I am trying to use the RXTX library for blocking serial communication on Windows (XP and 7). I have tested the connection with Hyperterminal in both ends, and it works flawlessly.
I set up the connection with the following code: (exception handling and defensive checks omitted for clarity)

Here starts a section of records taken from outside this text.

import Mathlib
import HarnessLib

/-!
# Comb lemma, part I — roots of uniformly increasing functions of one real variable

Support file for crux item stmt-FinalStateConjecture-16893 (route LaminatedThreshold, crux A
`LaminatedThreshold`): the first of the files proving the REPAIRED abstract comb lemma of line
`heteroclinic_comb` (registered Stub 1 `stub_combLemma`, false as typed — `Negative.stub_combLemma_false` —
and true under the normalisation that the `t`-axis is `T`-invariant, proved in the last file of the series).
The comb lemma is a backward Hadamard graph transform; every step of it (the seed hypersurfaces as graphs,
the pulled-back sheets, their Lipschitz bounds, ordering and convergence) solves ONE real equation
`f t = 0` for a function `f` that is *uniformly increasing* on an interval,
`c · (t − s) ≤ f t − f s` (`s ≤ t`, `c > 0`). This file is that one-variable toolkit (Mathlib only):

* `exists_root_of_continuousOn` — a continuous such `f` with `f a ≤ 0 ≤ f b` has a root in `[a, b]` (IVT);
* `dist_root_le` — a root `t₁` and any `t₂` satisfy `c · |t₁ − t₂| ≤ |f t₂|`, whence
  uniqueness (`root_unique`), comparison (`root_le_of_nonneg`, `root_lt_of_pos`, …) and stability of the
  root under perturbation of `f` (`dist_root_root_le`).

References: A. Katok, B. Hasselblatt, *Introduction to the modern theory of dynamical systems*, CUP 1995,
§6.2 (graph transform); the one-variable facts are folklore.
-/

-- every `Summit.FinalStateConjecture.FinalStateConjecture.…` name repeats the summit = sub-problem segment (D-0017 layout)
set_option linter.dupNamespace false

noncomputable section

open Set Filter Metric
open scoped Topology

namespace Summit.FinalStateConjecture.FinalStateConjecture.Theorems.LaminatedThreshold.CombLemma

/-! Throughout, "`f` is `c`-uniformly increasing on `[a, b]`" is the HYPOTHESIS
`∀ s ∈ Icc a b, ∀ t ∈ Icc a b, s ≤ t → c * (t - s) ≤ f t - f s` (written out, no definition). -/

section OneVariable

variable {f g : ℝ → ℝ} {a b c : ℝ}

/-- A `c`-uniformly increasing function (`c > 0`) is strictly monotone on `[a, b]`. [folklore] -/
theorem strictMonoOn_of_uniformlyIncr (hc : 0 < c)
    (hf : ∀ s ∈ Icc a b, ∀ t ∈ Icc a b, s ≤ t → c * (t - s) ≤ f t - f s) :
    StrictMonoOn f (Icc a b) := by
  intro s hs t ht hst
  have h := hf s hs t ht hst.le
  have : 0 < c * (t - s) := mul_pos hc (by linarith)
  linarith

/-- The basic two-point inequality: `c · |t − s| ≤ |f t − f s|` on `[a, b]`. [folklore] -/
theorem abs_sub_le_of_uniformlyIncr
    (hf : ∀ s ∈ Icc a b, ∀ t ∈ Icc a b, s ≤ t → c * (t - s) ≤ f t - f s)
    {s t : ℝ} (hs : s ∈ Icc a b) (ht : t ∈ Icc a b) : c * |t - s| ≤ |f t - f s| := by
  rcases le_total s t with hst | hts
  · have h := hf s hs t ht hst
    rw [abs_of_nonneg (by linarith : 0 ≤ t - s)]
    exact h.trans (le_abs_self _)
  · have h := hf t ht s hs hts
    rw [abs_of_nonpos (by linarith : t - s ≤ 0), abs_sub_comm]
    have : c * -(t - s) = c * (s - t) := by ring
    rw [this]
    exact h.trans (le_abs_self _)

/-- **Existence of a root** (intermediate value theorem): a function continuous on `[a, b]` with
`f a ≤ 0 ≤ f b` vanishes somewhere on `[a, b]`. [folklore] -/
theorem exists_root_of_continuousOn (hab : a ≤ b) (hcont : ContinuousOn f (Icc a b)) (ha : f a ≤ 0)
    (hb : 0 ≤ f b) : ∃ t ∈ Icc a b, f t = 0 := by
  have h := intermediate_value_Icc hab hcont
  exact h ⟨ha, hb⟩

/-- **Root versus any point**: if `f t₁ = 0` then `c · |t₁ − t₂| ≤ |f t₂|`. [folklore] -/
theorem dist_root_le
    (hf : ∀ s ∈ Icc a b, ∀ t ∈ Icc a b, s ≤ t → c * (t - s) ≤ f t - f s)
    {t₁ t₂ : ℝ} (ht₁ : t₁ ∈ Icc a b) (ht₂ : t₂ ∈ Icc a b) (h0 : f t₁ = 0) :
    c * |t₁ - t₂| ≤ |f t₂| := by
  have h := abs_sub_le_of_uniformlyIncr hf ht₂ ht₁
  rw [h0, zero_sub, abs_neg] at h
  exact h

/-- **Uniqueness of the root** on `[a, b]`. [folklore] -/
theorem root_unique (hc : 0 < c)
    (hf : ∀ s ∈ Icc a b, ∀ t ∈ Icc a b, s ≤ t → c * (t - s) ≤ f t - f s)
    {t₁ t₂ : ℝ} (ht₁ : t₁ ∈ Icc a b) (ht₂ : t₂ ∈ Icc a b) (h₁ : f t₁ = 0) (h₂ : f t₂ = 0) :
    t₁ = t₂ := by
  have h := dist_root_le hf ht₁ ht₂ h₁
  rw [h₂, abs_zero] at h
  have habs : |t₁ - t₂| ≤ 0 := by
    by_contra hne
    push Not at hne
    have : 0 < c * |t₁ - t₂| := mul_pos hc hne
    linarith
  have := abs_nonneg (t₁ - t₂)
  have h0 : |t₁ - t₂| = 0 := le_antisymm habs this
  rwa [abs_eq_zero, sub_eq_zero] at h0

/-- **Comparison, weak form**: if `f t₁ = 0` and `f t₂ ≤ 0` then `t₂ ≤ t₁`. [folklore] -/
theorem le_root_of_nonpos (hc : 0 < c)
    (hf : ∀ s ∈ Icc a b, ∀ t ∈ Icc a b, s ≤ t → c * (t - s) ≤ f t - f s)
    {t₁ t₂ : ℝ} (ht₁ : t₁ ∈ Icc a b) (ht₂ : t₂ ∈ Icc a b) (h₁ : f t₁ = 0) (h₂ : f t₂ ≤ 0) :
    t₂ ≤ t₁ := by
  by_contra hlt
  push Not at hlt
  have h := hf t₁ ht₁ t₂ ht₂ hlt.le
  have : 0 < c * (t₂ - t₁) := mul_pos hc (by linarith)
  linarith

/-- **Comparison, weak form**: if `f t₁ = 0` and `0 ≤ f t₂` then `t₁ ≤ t₂`. [folklore] -/
theorem root_le_of_nonneg (hc : 0 < c)
    (hf : ∀ s ∈ Icc a b, ∀ t ∈ Icc a b, s ≤ t → c * (t - s) ≤ f t - f s)
    {t₁ t₂ : ℝ} (ht₁ : t₁ ∈ Icc a b) (ht₂ : t₂ ∈ Icc a b) (h₁ : f t₁ = 0) (h₂ : 0 ≤ f t₂) :
    t₁ ≤ t₂ := by
  by_contra hlt
  push Not at hlt
  have h := hf t₂ ht₂ t₁ ht₁ hlt.le
  have : 0 < c * (t₁ - t₂) := mul_pos hc (by linarith)
  linarith

/-- **Comparison, strict form**: if `f t₁ = 0` and `f t₂ < 0` then `t₂ < t₁`. [folklore] -/
theorem lt_root_of_neg (hc : 0 < c)
    (hf : ∀ s ∈ Icc a b, ∀ t ∈ Icc a b, s ≤ t → c * (t - s) ≤ f t - f s)
    {t₁ t₂ : ℝ} (ht₁ : t₁ ∈ Icc a b) (ht₂ : t₂ ∈ Icc a b) (h₁ : f t₁ = 0) (h₂ : f t₂ < 0) :
    t₂ < t₁ := by
  rcases lt_or_eq_of_le (le_root_of_nonpos hc hf ht₁ ht₂ h₁ h₂.le) with h | h
  · exact h
  · rw [h, h₁] at h₂; exact absurd h₂ (lt_irrefl 0)

/-- **Comparison, strict form**: if `f t₁ = 0` and `0 < f t₂` then `t₁ < t₂`. [folklore] -/
theorem root_lt_of_pos (hc : 0 < c)
    (hf : ∀ s ∈ Icc a b, ∀ t ∈ Icc a b, s ≤ t → c * (t - s) ≤ f t - f s)
    {t₁ t₂ : ℝ} (ht₁ : t₁ ∈ Icc a b) (ht₂ : t₂ ∈ Icc a b) (h₁ : f t₁ = 0) (h₂ : 0 < f t₂) :
    t₁ < t₂ := by
  rcases lt_or_eq_of_le (root_le_of_nonneg hc hf ht₁ ht₂ h₁ h₂.le) with h | h
  · exact h
  · rw [← h, h₁] at h₂; exact absurd h₂ (lt_irrefl 0)

/-- **Stability of the root**: if `f` is `c`-uniformly increasing with root `t₁`, and `g` has root `t₂`
with `|f t₂ − g t₂| ≤ δ`, then `c · |t₁ − t₂| ≤ δ`. (Used with `g` = the defining function of a
neighbouring sheet, or of the same sheet at a neighbouring base point.) [folklore] -/
theorem dist_root_root_le
    (hf : ∀ s ∈ Icc a b, ∀ t ∈ Icc a b, s ≤ t → c * (t - s) ≤ f t - f s)
    {t₁ t₂ δ : ℝ} (ht₁ : t₁ ∈ Icc a b) (ht₂ : t₂ ∈ Icc a b) (h₁ : f t₁ = 0) (h₂ : g t₂ = 0)
    (hδ : |f t₂ - g t₂| ≤ δ) : c * |t₁ - t₂| ≤ δ := by
  have h := dist_root_le hf ht₁ ht₂ h₁
  rw [h₂, sub_zero] at hδ
  exact h.trans hδ

/-- **A priori bound on the root**: if `f t₁ = 0` and `t₀ ∈ [a, b]`, then `|t₁ − t₀| ≤ |f t₀| / c`.
[folklore] -/
theorem abs_root_sub_le_div (hc : 0 < c)
    (hf : ∀ s ∈ Icc a b, ∀ t ∈ Icc a b, s ≤ t → c * (t - s) ≤ f t - f s)
    {t₁ t₀ : ℝ} (ht₁ : t₁ ∈ Icc a b) (ht₀ : t₀ ∈ Icc a b) (h₁ : f t₁ = 0) :
    |t₁ - t₀| ≤ |f t₀| / c := by
  rw [le_div_iff₀ hc, mul_comm]
  exact dist_root_le hf ht₁ ht₀ h₁

/-- **Uniform increase from a lower bound on difference quotients of two pieces**: if
`f = u − v` where `u` increases at rate at least `μ'` (`μ' (t − s) ≤ u t − u s`) and `v` varies at rate at
most `ℓ` (`|v t − v s| ≤ ℓ (t − s)`), then `f` is `(μ' − ℓ)`-uniformly increasing. This is how every
defining function of the graph transform (`u t = (T (x, t)).2`, `v t = g ((T (x, t)).1)`) is shown to be
uniformly increasing. [folklore] -/
theorem uniformlyIncr_sub {u v : ℝ → ℝ} {μ' ℓ : ℝ}
    (hu : ∀ s ∈ Icc a b, ∀ t ∈ Icc a b, s ≤ t → μ' * (t - s) ≤ u t - u s)
    (hv : ∀ s ∈ Icc a b, ∀ t ∈ Icc a b, s ≤ t → |v t - v s| ≤ ℓ * (t - s)) :
    ∀ s ∈ Icc a b, ∀ t ∈ Icc a b, s ≤ t →
      (μ' - ℓ) * (t - s) ≤ (u t - v t) - (u s - v s) := by
  intro s hs t ht hst
  have h1 := hu s hs t ht hst
  have h2 := hv s hs t ht hst
  have h3 : v t - v s ≤ ℓ * (t - s) := (le_abs_self _).trans h2
  nlinarith

/-- **The root package** (registered support statement `uniformlyIncr_root_package` of crux item
stmt-FinalStateConjecture-16893): a continuous, `c`-uniformly increasing function on `[a, b]` with
`f a ≤ 0 ≤ f b` has a root `t₁ ∈ [a, b]`, and `c · |t₁ − t₂| ≤ |f t₂|` for every `t₂ ∈ [a, b]` (so the root
is unique, and Lipschitz / monotone in any parameter through which `f` is Lipschitz / monotone). This is
the engine of every step of the graph-transform proof of the comb lemma. [folklore] -/
theorem uniformlyIncr_root_package : ∀ (f : ℝ → ℝ) (a b c : ℝ), a ≤ b → 0 < c → ContinuousOn f (Set.Icc a b) → (∀ s ∈ Set.Icc a b, ∀ t ∈ Set.Icc a b, s ≤ t → c * (t - s) ≤ f t - f s) → f a ≤ 0 → 0 ≤ f b → ∃ t₁ ∈ Set.Icc a b, f t₁ = 0 ∧ ∀ t₂ ∈ Set.Icc a b, c * |t₁ - t₂| ≤ |f t₂| := by
  intro f a b c hab _hc hcont hf ha hb
  obtain ⟨t₁, ht₁, h₁⟩ := exists_root_of_continuousOn hab hcont ha hb
  exact ⟨t₁, ht₁, h₁, fun t₂ ht₂ ↦ dist_root_le hf ht₁ ht₂ h₁⟩

end OneVariable

end Summit.FinalStateConjecture.FinalStateConjecture.Theorems.LaminatedThreshold.CombLemma

end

private InputStream inStream;
private OutputStream outStream;
private BufferedReader inReader;
private PrintWriter outWriter;
private SerialPort serialPort;
private final String serialPortName;
public StreamComSerial(String serialPortName) {
this.serialPortName = serialPortName;
CommPortIdentifier portIdentifier;
portIdentifier = CommPortIdentifier.getPortIdentifier(serialPortName);
CommPort commPort = null;
commPort = portIdentifier.open(this.getClass().getName(),500);
serialPort = (SerialPort) commPort; serialPort.setSerialPortParams(4800,SerialPort.DATABITS_8,SerialPort.STOPBITS_1,SerialPort.PARITY_NONE);
inStream = serialPort.getInputStream();
outStream = serialPort.getOutputStream();
inReader = new BufferedReader(new InputStreamReader(inStream, Settings.getCharset()));
outWriter = new PrintWriter(new OutputStreamWriter(outStream, Settings.getCharset()));
When I use
outWriter.println("test message");
flush();
the message is recieved fine on the other end, but calling
inReader.readLine()
imidiately returns "java.io.IOException: Underlying input stream returned zero bytes".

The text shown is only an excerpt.